Typical Experimental Procedure for the Synthesis of (3a R ,8b S )-2-[3-(diphenylphosphino)thiophenyl-2-yl]-4,8b-dihydro-3a H -indeno[2,1- d ]oxazole ( 9). Thiophene-2-oxazoline 10 (0.365 g, 1.51 mmol) was dissolved in dry Et2O (15 mL) and the resultant solution was cooled to -78 °C. A solution of 2.5 M n-BuLi in hexane (1.20 mL, 3.0 mmol) was added dropwise and the orange solution was stirred at -78 °C for 30 min. The reaction was warmed up to 0 °C and stirred at this temperature for 30 min. The orange solution was then cooled to -78 °C then ClPPh2 (0.54 mL, 3.0 mmol) was added. The reaction was allowed to warm to r.t. over 20 h and quenched with H2O (10 mL). The phases were separated and the aqueous phase extracted with Et2O (2 × 5 mL) then the organic layers were combined, dried over Na2SO4 and evaporated under reduced pressure to give an oil which was purified by column chromatography (Et2O-pentane, 1:1) to give a solid. Yield 24%; mp 99-101 °C; [α]D -13.0 (c 0.3, CHCl3).1H NMR (300 MHz, CDCl3): δ = 2.85 (d, J = 18.0 Hz, 1 H), 3.48 (dd, J = 6.9, 18.0 Hz, 1 H), 5.27 (d, J = 9.6 Hz, 1 H), 5.59 (d, J = 7.7 Hz, 1 H), 6.29 (d, J = 4.9 Hz, 1 H), 7.08-7.57 (m, 14 H). 13C NMR (75 MHz, CDCl3): δ = 42.3 (CH2), 85.8, 128.2, 128.8, 130.8, 131.6, 131.9, 132.2, 136.9, 137.2, 158.2 (some overlap occurred in the aromatic region). 31P NMR (122 MHz, CDCl3): δ = -13.06. MS (EI): m/z (%) = 425.0 (100), 331 (2), 242 (9), 111 (2).

20

Typical Experimental Procedure for Asymmetric Intramolecular Heck Reaction. Pd2(dba)3 (0.002 mmol), ligand (0.008 mmol) and solvent (0.5 mL) were charged to a 10 mL Schlenk tube and stirred for 1 h. A 0.5-mL solution of the triflate 12 (0.08 mmol) and base (0.4 mmol) was added and the reaction was stirred for 5 min. The reaction was degassed, sealed and heated for up to 168 h at 110 °C. The reaction was the quenched with sat. aq NaHCO3 (5 mL), diluted with H2O (5 mL) and EtOAc (5 mL). The layers were separated and the aqueous layer was extracted with EtOAc (2 × 5 mL). The combined organic extracts were washed with brine (20 mL), dried over MgSO4 and concentrated in vacuo. The crude product was purified by column chromatography on silica gel (3:1 pentane-EtOAc).
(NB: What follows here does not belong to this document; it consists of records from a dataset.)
/-- **The seam, assembled: from the three lattice inequalities at one witness to the one-field clauses.**
Given `r`, a scheme `sch` at weak coupling with polynomial volume growth, `Δ > 0` with the uniform lattice gap and
its RP-spectral form, a negative-time bump `u` with the polynomial floor and the window of the BARE truncated
two-point function `T⁰_k(u, θu)`, the `k`-uniform plane-resolved moment bounds of the SELF-NORMALISED scheme
`canon` (`c'_k = 1/√T⁰_k(u,θu)`, `m'_k = ⟨tr U_p⟩_k`) and a `κ₃` floor for `canon`: there are a sub-scheme at weak
coupling and a one-field Schwinger family with `OneFieldClauses`.  Proof: `T^canon_k(u,θu) = c'_k² T⁰_k = 1` on the
tail where the floor holds (`trunc_rescale`) gives clause (c) of `IRInputs r canon` with `v = θu`, `δ = 1`; clauses
(a), (b) are those of `sch` (they read `a, β, L` only) and (d) is the hypothesis; on the tail `k ≥ k₀` (floor and
`a_k ≤ 1`) `|c'_k| = 1/√T⁰_k ≤ a_k⁻ᵖ` (`PolyRenorm`) and `|m'_k| ≤ sup |tr F²|`; the tail sub-scheme
`subseq canon (· + k₀)` keeps weak coupling, polynomial volumes, the moment bounds and `IRInputs`, so the landed
`oneFieldClauses_of_uniformMomentBoundsPlanes` applies. [cite: GlimmJaffe1987, §6.1 and §19.1] -/
theorem oneField_of_latticeInequalities (r : LatticeRep G) (sch : SpeciesScheme (YMSpecies G))
    (u : 𝓢(EuclideanSpace ℝ (Fin 4), ℝ)) (p : ℕ) (M Δ C : ℝ) :
    let bare : SpeciesScheme (YMSpecies G) := { sch with c := fun _ _ => 1, m := fun _ _ => 0 }
    let T : 𝓢(EuclideanSpace ℝ (Fin 4), ℝ) → ℕ → ℝ := fun w k =>
      latticeSchwinger r.ρ bare (fun s => s.F) k (1 + 1) (fun _ => r.curvature) ![w, thetaTest 4 w] -
        latticeSchwinger r.ρ bare (fun s => s.F) k 1 (fun _ => r.curvature) ![w] *
          latticeSchwinger r.ρ bare (fun s => s.F) k 1 (fun _ => r.curvature) ![thetaTest 4 w]
    let canon : SpeciesScheme (YMSpecies G) :=
      { sch with
        c := fun _ k => (Real.sqrt (T u k))⁻¹
        m := fun _ k => ∫ U, r.curvature.F (torusLift (sch.side k) U) ∂(wilsonMeasure r.ρ (sch.β k)) }
    sch.HasWeakCouplingLimit →
    (∃ N : ℕ, 1 ≤ N ∧ ∀ᶠ k in Filter.atTop, (sch.a k)⁻¹ ≤ (sch.a k * (sch.L k : ℝ)) ^ N) →
    0 < Δ → HasLatticeMassGap r sch Δ →
    (∀ᶠ k in Filter.atTop, ∀ (S₀ T₀ n : ℕ), sch.L k ≤ S₀ → 2 * (T₀ + n + 1) ≤ S₀ →
      ∀ (Y : LGConfig 4 G → ℝ) (B : ℝ), Measurable Y → (∀ U, |Y U| ≤ B) →
        DependsOn Y {e : Literature.MathematicalPhysics.QuantumLattice.ZdEdge 4 |
          1 ≤ e.1 0 ∧ e.1 0 + (if e.2 = 0 then 1 else 0) ≤ T₀} →
        |(∫ U, Y (torusLift (2 * S₀ + 1) (GaugeConfig.timeReflect U)) *
              Y (configShift (-Pi.single 0 (n : ℤ)) (torusLift (2 * S₀ + 1) U))
            ∂(wilsonMeasure r.ρ (sch.β k) : Measure (GaugeConfig 4 (2 * S₀ + 1) G))) -
          (∫ U, Y (torusLift (2 * S₀ + 1) U)
            ∂(wilsonMeasure r.ρ (sch.β k) : Measure (GaugeConfig 4 (2 * S₀ + 1) G))) ^ 2| ≤
          Real.exp (-(Δ * sch.a k * n)) *
            ((∫ U, Y (torusLift (2 * S₀ + 1) (GaugeConfig.timeReflect U)) * Y (torusLift (2 * S₀ + 1) U)
                ∂(wilsonMeasure r.ρ (sch.β k) : Measure (GaugeConfig 4 (2 * S₀ + 1) G))) -
              (∫ U, Y (torusLift (2 * S₀ + 1) U)
                ∂(wilsonMeasure r.ρ (sch.β k) : Measure (GaugeConfig 4 (2 * S₀ + 1) G))) ^ 2) +
          C * B ^ 2 * Real.exp (-(Δ * sch.a k * S₀))) →
    tsupport u ⊆ {y : EuclideanSpace ℝ (Fin 4) | y 0 < 0} →
    (∀ᶠ k in Filter.atTop, (sch.a k) ^ p ≤ T u k ∧ T u k ≤ M * T (timeShiftTest 4 (-1) u) k) →
    (∃ (s : ℕ) (C₀ C₁ : ℝ), ∀ (n : ℕ)
        (F : Fin n → {q : Fin 4 × Fin 4 // q.1 < q.2} → 𝓢(EuclideanSpace ℝ (Fin 4), ℝ)),
      (∀ i, ∑ q, schwartzNorm s (ofRealTest (F i q)) ≤ 1) →
      (∀ i j, i ≠ j → ∀ q q', Disjoint (tsupport (F i q)) (tsupport (F j q'))) →
      ∀ k : ℕ, |∫ U, ∏ i, ∑ q : {q : Fin 4 × Fin 4 // q.1 < q.2},
        smearedLatticeField (plaquetteObs r.ρ 0 q.1.1 q.1.2)
          (Literature.Probability.LatticeModels.box 4 (canon.L k)) (canon.a k) (canon.c r.curvature k)
          (canon.m r.curvature k / 6) (F i q) (torusLift (canon.side k) U)
        ∂(wilsonMeasure r.ρ (canon.β k) : Measure (GaugeConfig 4 (canon.side k) G))| ≤
        C₀ * C₁ ^ n * n.factorial) →
    (∃ (f g h : 𝓢(EuclideanSpace ℝ (Fin 4), ℝ)) (δ : ℝ),
      Disjoint (tsupport f) (tsupport g) ∧ Disjoint (tsupport f) (tsupport h) ∧
      Disjoint (tsupport g) (tsupport h) ∧ 0 < δ ∧
      ∀ᶠ k in Filter.atTop, δ ≤
        |latticeSchwinger r.ρ canon (fun s => s.F) k 3 (fun _ => r.curvature) ![f, g, h] -
          latticeSchwinger r.ρ canon (fun s => s.F) k 1 (fun _ => r.curvature) ![f] *
            latticeSchwinger r.ρ canon (fun s => s.F) k 2 (fun _ => r.curvature) ![g, h] -
          latticeSchwinger r.ρ canon (fun s => s.F) k 1 (fun _ => r.curvature) ![g] *
            latticeSchwinger r.ρ canon (fun s => s.F) k 2 (fun _ => r.curvature) ![f, h] -
          latticeSchwinger r.ρ canon (fun s => s.F) k 1 (fun _ => r.curvature) ![h] *
            latticeSchwinger r.ρ canon (fun s => s.F) k 2 (fun _ => r.curvature) ![f, g] +
          2 * (latticeSchwinger r.ρ canon (fun s => s.F) k 1 (fun _ => r.curvature) ![f] *
            latticeSchwinger r.ρ canon (fun s => s.F) k 1 (fun _ => r.curvature) ![g] *
            latticeSchwinger r.ρ canon (fun s => s.F) k 1 (fun _ => r.curvature) ![h])|) →
    ∃ (sch' : SpeciesScheme (YMSpecies G)) (S₁ : SchwingerFamily (EuclideanSpace ℝ (Fin 4))),
      sch'.HasWeakCouplingLimit ∧ OneFieldClauses r sch' S₁ := by
  intro bare T canon hw hpv hΔ hgap hrp hu hfw hUMB hK3
  -- the tail `k ≥ k₀`: floor ∧ window, and `a_k ≤ 1`
  have ha1 : ∀ᶠ k in atTop, sch.a k ≤ 1 := sch.tendsto_a.eventually_le_const zero_lt_one
  obtain ⟨k₀, hk₀⟩ := Filter.eventually_atTop.1 (hfw.and ha1)
  have hTpos : ∀ k, k₀ ≤ k → 0 < T u k := fun k hk =>
    (pow_pos (sch.a_pos k) p).trans_le (hk₀ k hk).1.1
  -- the seam identity for the self-normalised scheme: `T^canon_k(u, θu) = 1` on the tail
  have hone : ∀ k, k₀ ≤ k →
      latticeSchwinger r.ρ canon (fun s => s.F) k (1 + 1) (fun _ => r.curvature) ![u, thetaTest 4 u] -
          latticeSchwinger r.ρ canon (fun s => s.F) k 1 (fun _ => r.curvature) ![u] *
            latticeSchwinger r.ρ canon (fun s => s.F) k 1 (fun _ => r.curvature) ![thetaTest 4 u] = 1 := by
    intro k hk
    rw [trunc_rescale r canon k u (thetaTest 4 u)]
    have hc : canon.c r.curvature k = (Real.sqrt (T u k))⁻¹ := rfl
    have hb : latticeSchwinger r.ρ ({ canon with c := fun _ _ => 1, m := fun _ _ => 0 } :
          SpeciesScheme (YMSpecies G)) (fun s => s.F) k (1 + 1) (fun _ => r.curvature) ![u, thetaTest 4 u] -
        latticeSchwinger r.ρ ({ canon with c := fun _ _ => 1, m := fun _ _ => 0 } :
            SpeciesScheme (YMSpecies G)) (fun s => s.F) k 1 (fun _ => r.curvature) ![u] *
          latticeSchwinger r.ρ ({ canon with c := fun _ _ => 1, m := fun _ _ => 0 } :
            SpeciesScheme (YMSpecies G)) (fun s => s.F) k 1 (fun _ => r.curvature) ![thetaTest 4 u] =
        T u k := rfl
    rw [hc, hb, inv_pow, Real.sq_sqrt (hTpos k hk).le, inv_mul_cancel₀ (hTpos k hk).ne']
  -- the infrared inputs of `canon`: (a), (b) from `sch`; (c) the identity; (d) the hypothesis
  have hIR : IRInputs r canon := by
    refine ⟨⟨Δ, C, hΔ, hgap, hrp⟩, ⟨u, thetaTest 4 u, 1, hu, tsupport_thetaTest_pos' hu, one_pos, ?_⟩, hK3⟩
    exact Filter.eventually_atTop.2 ⟨k₀, fun k hk => by rw [hone k hk, abs_one]⟩
  -- the tail sub-scheme
  have hφ : StrictMono fun k : ℕ => k + k₀ := fun a b h => Nat.add_lt_add_right h k₀
  refine oneFieldClauses_of_uniformMomentBoundsPlanes r (subseq canon (fun k => k + k₀) hφ)
    (hasWeakCouplingLimit_subseq canon _ hφ hw) (polyVolume_subseq canon _ hφ hpv) ?_ ?_
    (uniformMomentBoundsPlanes_subseq r canon _ hφ hUMB) (irInputs_subseq G r canon _ hφ hIR)
  · -- `PolyRenorm` on the tail: `|c'_k| = 1/√T⁰_k ≤ a_k⁻ᵖ`
    refine ⟨p, fun k => ?_⟩
    show |(Real.sqrt (T u (k + k₀)))⁻¹| ≤ (sch.a (k + k₀))⁻¹ ^ p
    obtain ⟨⟨hfl, -⟩, hak⟩ := hk₀ (k + k₀) (Nat.le_add_left k₀ k)
    have hT : 0 < T u (k + k₀) := hTpos _ (Nat.le_add_left k₀ k)
    have ha : 0 < sch.a (k + k₀) := sch.a_pos _
    rw [abs_of_pos (inv_pos.2 (Real.sqrt_pos.2 hT)), inv_pow]
    refine inv_anti₀ (pow_pos ha p) (Real.le_sqrt_of_sq_le ?_)
    calc (sch.a (k + k₀) ^ p) ^ 2 = sch.a (k + k₀) ^ p * sch.a (k + k₀) ^ p := sq _
      _ ≤ sch.a (k + k₀) ^ p * 1 :=
        mul_le_mul_of_nonneg_left (pow_le_one₀ ha.le hak) (pow_nonneg ha.le p)
      _ ≤ T u (k + k₀) := by rw [mul_one]; exact hfl
  · -- bounded counterterm: `|m'_k| ≤ sup |tr F²|`
    obtain ⟨Cm, hCm⟩ := r.curvature.bounded
    refine ⟨Cm, fun k => ?_⟩
    show |∫ U, r.curvature.F (torusLift (sch.side (k + k₀)) U)
        ∂(wilsonMeasure r.ρ (sch.β (k + k₀)) : Measure (GaugeConfig 4 (sch.side (k + k₀)) G))| ≤ Cm
    haveI : IsProbabilityMeasure
        (wilsonMeasure (d := 4) (L := sch.side (k + k₀)) (G := G) r.ρ (sch.β (k + k₀))) :=
      isProbabilityMeasure_wilsonMeasure r.ρ r.continuous _
    have h := norm_integral_le_of_norm_le_const
      (μ := (wilsonMeasure r.ρ (sch.β (k + k₀)) : Measure (GaugeConfig 4 (sch.side (k + k₀)) G)))
      (f := fun U => r.curvature.F (torusLift (sch.side (k + k₀)) U)) (C := Cm)
      (ae_of_all _ fun U => by rw [Real.norm_eq_abs]; exact hCm _)
    simpa using h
Spectral data for compounds 13 and 14: Δ2,3 13: 1H NMR (300 MHz, CDCl3): δ = 7.30-7.20 (m, 2 H, H5 ,6 ), 7.00 (m, 1 H, H4 ), 6.83 (d, J = 7.6 Hz, 1 H, H3 ), 6.13 (dt, J = 9.8, 4.0 Hz, 1 H, H2), 5.28 (d, J = 9.9 Hz, 1 H, H3), 3.21 (s, 3 H, NMe), 2.25-2.20 (m, 2 H, H4a,b), 2.05-2.00 (m, 2 H, H6a,b), 1.65-1.95 (m, 2 H, H5a,b). Δ3,4 14: 1H NMR (300 MHz, CDCl3): δ = 7.31 (t, 1 H, J = 7.3 Hz, H6 ) 7.27-7.25 (m, 1 H, H5 ), 7.04 (t, 1 H, J = 7.5 Hz, H4 ), 6.86 (d, 1 H, J = 7.7 Hz, H3 ), 5.84-5.95 (m, 2 H, H3,4), 3.23 (s, 3 H, NMe), 2.61-2.70 (m, 1 H, H2a), 2.30-2.36 (m, 2 H, H5a,b), 1.91-2.00 (m, 2 H, H6), 1.49-1.58 (m, 1 H, H2b).